- [THE TASK] Copy the data below verbatim, leaving no line out.

- [DATASET RECORDS]
/-- **Non-negative proper Morse functions on manifolds modelled on `ℝⁿ`** (Phillips 1967,
Lemma 1.1, first clause, in the conventions of the SPC4 files: `M` Hausdorff, second countable,
charted on `EuclideanSpace ℝ (Fin n)` with the boundaryless model `𝓡 n`): the instance
bookkeeping (local compactness and σ-compactness from second countability, `volume` as the Haar
measure on the model) for `exists_isMorse_tendsto_cocompact_atTop`.
[cite: Phillips1967, Lemma 1.1 (p. 176)] -/
theorem exists_isMorse_tendsto_cocompact_atTop_euclidean (n : ℕ) (M : Type u)
    [TopologicalSpace M] [T2Space M] [SecondCountableTopology M]
    [ChartedSpace (EuclideanSpace ℝ (Fin n)) M] [IsManifold (𝓡 n) ∞ M] :
    ∃ g : M → ℝ, IsMorse (𝓡 n) g ∧ (∀ x, 0 ≤ g x) ∧ Tendsto g (cocompact M) atTop := by
  haveI : LocallyCompactSpace M := ChartedSpace.locallyCompactSpace (EuclideanSpace ℝ (Fin n)) M
  haveI : SigmaCompactSpace M := sigmaCompactSpace_of_locallyCompact_secondCountable
  exact exists_isMorse_tendsto_cocompact_atTop


/-! ### Regular levels of a proper Morse function are cofinal -/

omit [T2Space M] in
/-- **The critical points of a Morse function in a compact set are finite** (Milnor, *Morse
theory* (1963), Cor. 2.3: nondegenerate critical points are isolated — the tree's
`eventually_not_isMCriticalPt_of_nondegenerate` — and the critical set is closed). General model
with corners; the Euclidean-model case is `IsMorse.finite_criticalSet_inter_of_isCompact`
(`MorseHomologyVanishing.lean`). [cite: Milnor1963, Cor. 2.3] -/
theorem finite_criticalSet_inter_of_isCompact_of_isMorse {f : M → ℝ} (hf : IsMorse I f)
    {K : Set M} (hK : IsCompact K) : (criticalSet I f ∩ K).Finite := by
  have h2 : (2 : WithTop ℕ∞) ≤ ∞ := by norm_cast
  have hcl : IsClosed (criticalSet I f) := isClosed_criticalSet_of_contMDiff hf.1 h2
  have hcpt : IsCompact (criticalSet I f ∩ K) := hK.inter_left hcl
  obtain ⟨t, -, hcover⟩ := hcpt.elim_nhds_subcover
    (fun p => {x | x = p ∨ ¬ IsMCriticalPt I f x}) fun p hp => by
      have := eventually_not_isMCriticalPt_of_nondegenerate hf.1 h2 hp.1 (hf.2 p hp.1)
      rw [eventually_nhdsWithin_iff] at this
      filter_upwards [this] with x hx
      by_cases hxp : x = p
      · exact Or.inl hxp
      · exact Or.inr (hx hxp)
  refine t.finite_toSet.subset fun x hx => ?_
  obtain ⟨p, hpt, hxp⟩ := mem_iUnion₂.1 (hcover hx)
  rcases hxp with rfl | h
  · exact hpt
  · exact absurd hx.1 h

omit [T2Space M] in
/-- **Regular values of a proper Morse function are cofinal**: above every `a` there is a level
`c ∈ (a, a + 1)` through no critical point — the sublevel set `{f ≤ a + 1}` is compact, so it
contains finitely many critical points, whose values are avoided. (Phillips 1967, proof of
Lemma 1.1: "realize `M` as an expanding union of compact manifolds with smooth boundary";
Milnor, *Morse theory* (1963), §6.) [cite: Phillips1967, Lemma 1.1 (p. 176)] -/
theorem exists_regularLevel_gt_of_isMorse {f : M → ℝ} (hf : IsMorse I f)
    (hprop : Tendsto f (cocompact M) atTop) (a : ℝ) :
    ∃ c, a < c ∧ c < a + 1 ∧ ∀ x, f x = c → ¬ IsMCriticalPt I f x := by
  -- the sublevel set `{f ≤ a + 1}` is compact
  have hK : IsCompact (f ⁻¹' Iic (a + 1)) := by
    rw [(hasBasis_cocompact (X := M)).tendsto_iff atTop_basis] at hprop
    obtain ⟨K, hK, hKf⟩ := hprop (a + 2) trivial
    refine hK.of_isClosed_subset (isClosed_Iic.preimage hf.1.continuous) fun x hx => ?_
    by_contra hxK
    have h1 : a + 2 ≤ f x := hKf x hxK
    have h2 : f x ≤ a + 1 := hx
    linarith
  -- finitely many critical values below `a + 1`
  have hfin : (f '' (criticalSet I f ∩ f ⁻¹' Iic (a + 1))).Finite :=
    (finite_criticalSet_inter_of_isCompact_of_isMorse hf hK).image f
  obtain ⟨c, ⟨hac, hca⟩, hcV⟩ := ((Ioo_infinite (show a < a + 1 by linarith)).sdiff hfin).nonempty
  refine ⟨c, hac, hca, fun x hx hcrit => hcV ⟨x, ⟨hcrit, ?_⟩, hx⟩⟩
  show f x ≤ a + 1
  rw [hx]
  exact hca.le

omit [T2Space M] in
/-- **Exhaustion by regular sublevel sets** (Phillips 1967, proof of Lemma 1.1, first step:
"First realize `M` as `⋃ Mᵢ`, an expanding union of compact manifolds with smooth boundary,
such that `Mᵢ ⊂ Int Mᵢ₊₁`"): for a proper Morse function `f` there is a strictly increasing
sequence of regular levels `c k → +∞`; the sets `{f ≤ c k}` are then compact, exhaust `M`, and
`{f ≤ c k} ⊆ {f < c (k+1)}`. [cite: Phillips1967, Lemma 1.1 (p. 176)] -/
theorem exists_strictMono_regularLevel_of_isMorse {f : M → ℝ} (hf : IsMorse I f)
    (hprop : Tendsto f (cocompact M) atTop) :
    ∃ c : ℕ → ℝ, StrictMono c ∧ Tendsto c atTop atTop ∧
      ∀ k x, f x = c k → ¬ IsMCriticalPt I f x := by
  choose r hr using fun a => exists_regularLevel_gt_of_isMorse hf hprop a
  let c : ℕ → ℝ := fun k => Nat.rec (r 0) (fun k ck => r (max ck (k + 1))) k
  have hc_succ : ∀ k, c (k + 1) = r (max (c k) (k + 1)) := fun k => rfl
  have hlt : ∀ k : ℕ, (k : ℝ) < c k := by
    intro k
    cases k with
    | zero => exact_mod_cast (hr 0).1
    | succ k =>
      rw [hc_succ]
      have := (hr (max (c k) (k + 1))).1
      push_cast
      exact lt_of_le_of_lt (le_max_right _ _) this
  refine ⟨c, strictMono_nat_of_lt_succ fun k => ?_, ?_, fun k x hx => ?_⟩
  · rw [hc_succ]
    exact lt_of_le_of_lt (le_max_left _ _) (hr _).1
  · exact tendsto_atTop_mono (fun k => (hlt k).le) tendsto_natCast_atTop_atTop
  · cases k with
    | zero => exact (hr 0).2.2 x hx
    | succ k => exact (hr (max (c k) (k + 1))).2.2 x (by rw [hx, hc_succ])

end Literature.Topology.FourManifolds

- [REPLY TO THE EXERCISE]
/-- **Non-negative proper Morse functions on manifolds modelled on `ℝⁿ`** (Phillips 1967,
Lemma 1.1, first clause, in the conventions of the SPC4 files: `M` Hausdorff, second countable,
charted on `EuclideanSpace ℝ (Fin n)` with the boundaryless model `𝓡 n`): the instance
bookkeeping (local compactness and σ-compactness from second countability, `volume` as the Haar
measure on the model) for `exists_isMorse_tendsto_cocompact_atTop`.
[cite: Phillips1967, Lemma 1.1 (p. 176)] -/
theorem exists_isMorse_tendsto_cocompact_atTop_euclidean (n : ℕ) (M : Type u)
    [TopologicalSpace M] [T2Space M] [SecondCountableTopology M]
    [ChartedSpace (EuclideanSpace ℝ (Fin n)) M] [IsManifold (𝓡 n) ∞ M] :
    ∃ g : M → ℝ, IsMorse (𝓡 n) g ∧ (∀ x, 0 ≤ g x) ∧ Tendsto g (cocompact M) atTop := by
  haveI : LocallyCompactSpace M := ChartedSpace.locallyCompactSpace (EuclideanSpace ℝ (Fin n)) M
  haveI : SigmaCompactSpace M := sigmaCompactSpace_of_locallyCompact_secondCountable
  exact exists_isMorse_tendsto_cocompact_atTop


/-! ### Regular levels of a proper Morse function are cofinal -/

omit [T2Space M] in
/-- **The critical points of a Morse function in a compact set are finite** (Milnor, *Morse
theory* (1963), Cor. 2.3: nondegenerate critical points are isolated — the tree's
`eventually_not_isMCriticalPt_of_nondegenerate` — and the critical set is closed). General model
with corners; the Euclidean-model case is `IsMorse.finite_criticalSet_inter_of_isCompact`
(`MorseHomologyVanishing.lean`). [cite: Milnor1963, Cor. 2.3] -/
theorem finite_criticalSet_inter_of_isCompact_of_isMorse {f : M → ℝ} (hf : IsMorse I f)
    {K : Set M} (hK : IsCompact K) : (criticalSet I f ∩ K).Finite := by
  have h2 : (2 : WithTop ℕ∞) ≤ ∞ := by norm_cast
  have hcl : IsClosed (criticalSet I f) := isClosed_criticalSet_of_contMDiff hf.1 h2
  have hcpt : IsCompact (criticalSet I f ∩ K) := hK.inter_left hcl
  obtain ⟨t, -, hcover⟩ := hcpt.elim_nhds_subcover
    (fun p => {x | x = p ∨ ¬ IsMCriticalPt I f x}) fun p hp => by
      have := eventually_not_isMCriticalPt_of_nondegenerate hf.1 h2 hp.1 (hf.2 p hp.1)
      rw [eventually_nhdsWithin_iff] at this
      filter_upwards [this] with x hx
      by_cases hxp : x = p
      · exact Or.inl hxp
      · exact Or.inr (hx hxp)
  refine t.finite_toSet.subset fun x hx => ?_
  obtain ⟨p, hpt, hxp⟩ := mem_iUnion₂.1 (hcover hx)
  rcases hxp with rfl | h
  · exact hpt
  · exact absurd hx.1 h

omit [T2Space M] in
/-- **Regular values of a proper Morse function are cofinal**: above every `a` there is a level
`c ∈ (a, a + 1)` through no critical point — the sublevel set `{f ≤ a + 1}` is compact, so it
contains finitely many critical points, whose values are avoided. (Phillips 1967, proof of
Lemma 1.1: "realize `M` as an expanding union of compact manifolds with smooth boundary";
Milnor, *Morse theory* (1963), §6.) [cite: Phillips1967, Lemma 1.1 (p. 176)] -/
theorem exists_regularLevel_gt_of_isMorse {f : M → ℝ} (hf : IsMorse I f)
    (hprop : Tendsto f (cocompact M) atTop) (a : ℝ) :
    ∃ c, a < c ∧ c < a + 1 ∧ ∀ x, f x = c → ¬ IsMCriticalPt I f x := by
  -- the sublevel set `{f ≤ a + 1}` is compact
  have hK : IsCompact (f ⁻¹' Iic (a + 1)) := by
    rw [(hasBasis_cocompact (X := M)).tendsto_iff atTop_basis] at hprop
    obtain ⟨K, hK, hKf⟩ := hprop (a + 2) trivial
    refine hK.of_isClosed_subset (isClosed_Iic.preimage hf.1.continuous) fun x hx => ?_
    by_contra hxK
    have h1 : a + 2 ≤ f x := hKf x hxK
    have h2 : f x ≤ a + 1 := hx
    linarith
  -- finitely many critical values below `a + 1`
  have hfin : (f '' (criticalSet I f ∩ f ⁻¹' Iic (a + 1))).Finite :=
    (finite_criticalSet_inter_of_isCompact_of_isMorse hf hK).image f
  obtain ⟨c, ⟨hac, hca⟩, hcV⟩ := ((Ioo_infinite (show a < a + 1 by linarith)).sdiff hfin).nonempty
  refine ⟨c, hac, hca, fun x hx hcrit => hcV ⟨x, ⟨hcrit, ?_⟩, hx⟩⟩
  show f x ≤ a + 1
  rw [hx]
  exact hca.le

omit [T2Space M] in
/-- **Exhaustion by regular sublevel sets** (Phillips 1967, proof of Lemma 1.1, first step:
"First realize `M` as `⋃ Mᵢ`, an expanding union of compact manifolds with smooth boundary,
such that `Mᵢ ⊂ Int Mᵢ₊₁`"): for a proper Morse function `f` there is a strictly increasing
sequence of regular levels `c k → +∞`; the sets `{f ≤ c k}` are then compact, exhaust `M`, and
`{f ≤ c k} ⊆ {f < c (k+1)}`. [cite: Phillips1967, Lemma 1.1 (p. 176)] -/
theorem exists_strictMono_regularLevel_of_isMorse {f : M → ℝ} (hf : IsMorse I f)
    (hprop : Tendsto f (cocompact M) atTop) :
    ∃ c : ℕ → ℝ, StrictMono c ∧ Tendsto c atTop atTop ∧
      ∀ k x, f x = c k → ¬ IsMCriticalPt I f x := by
  choose r hr using fun a => exists_regularLevel_gt_of_isMorse hf hprop a
  let c : ℕ → ℝ := fun k => Nat.rec (r 0) (fun k ck => r (max ck (k + 1))) k
  have hc_succ : ∀ k, c (k + 1) = r (max (c k) (k + 1)) := fun k => rfl
  have hlt : ∀ k : ℕ, (k : ℝ) < c k := by
    intro k
    cases k with
    | zero => exact_mod_cast (hr 0).1
    | succ k =>
      rw [hc_succ]
      have := (hr (max (c k) (k + 1))).1
      push_cast
      exact lt_of_le_of_lt (le_max_right _ _) this
  refine ⟨c, strictMono_nat_of_lt_succ fun k => ?_, ?_, fun k x hx => ?_⟩
  · rw [hc_succ]
    exact lt_of_le_of_lt (le_max_left _ _) (hr _).1
  · exact tendsto_atTop_mono (fun k => (hlt k).le) tendsto_natCast_atTop_atTop
  · cases k with
    | zero => exact (hr 0).2.2 x hx
    | succ k => exact (hr (max (c k) (k + 1))).2.2 x (by rw [hx, hc_succ])

end Literature.Topology.FourManifolds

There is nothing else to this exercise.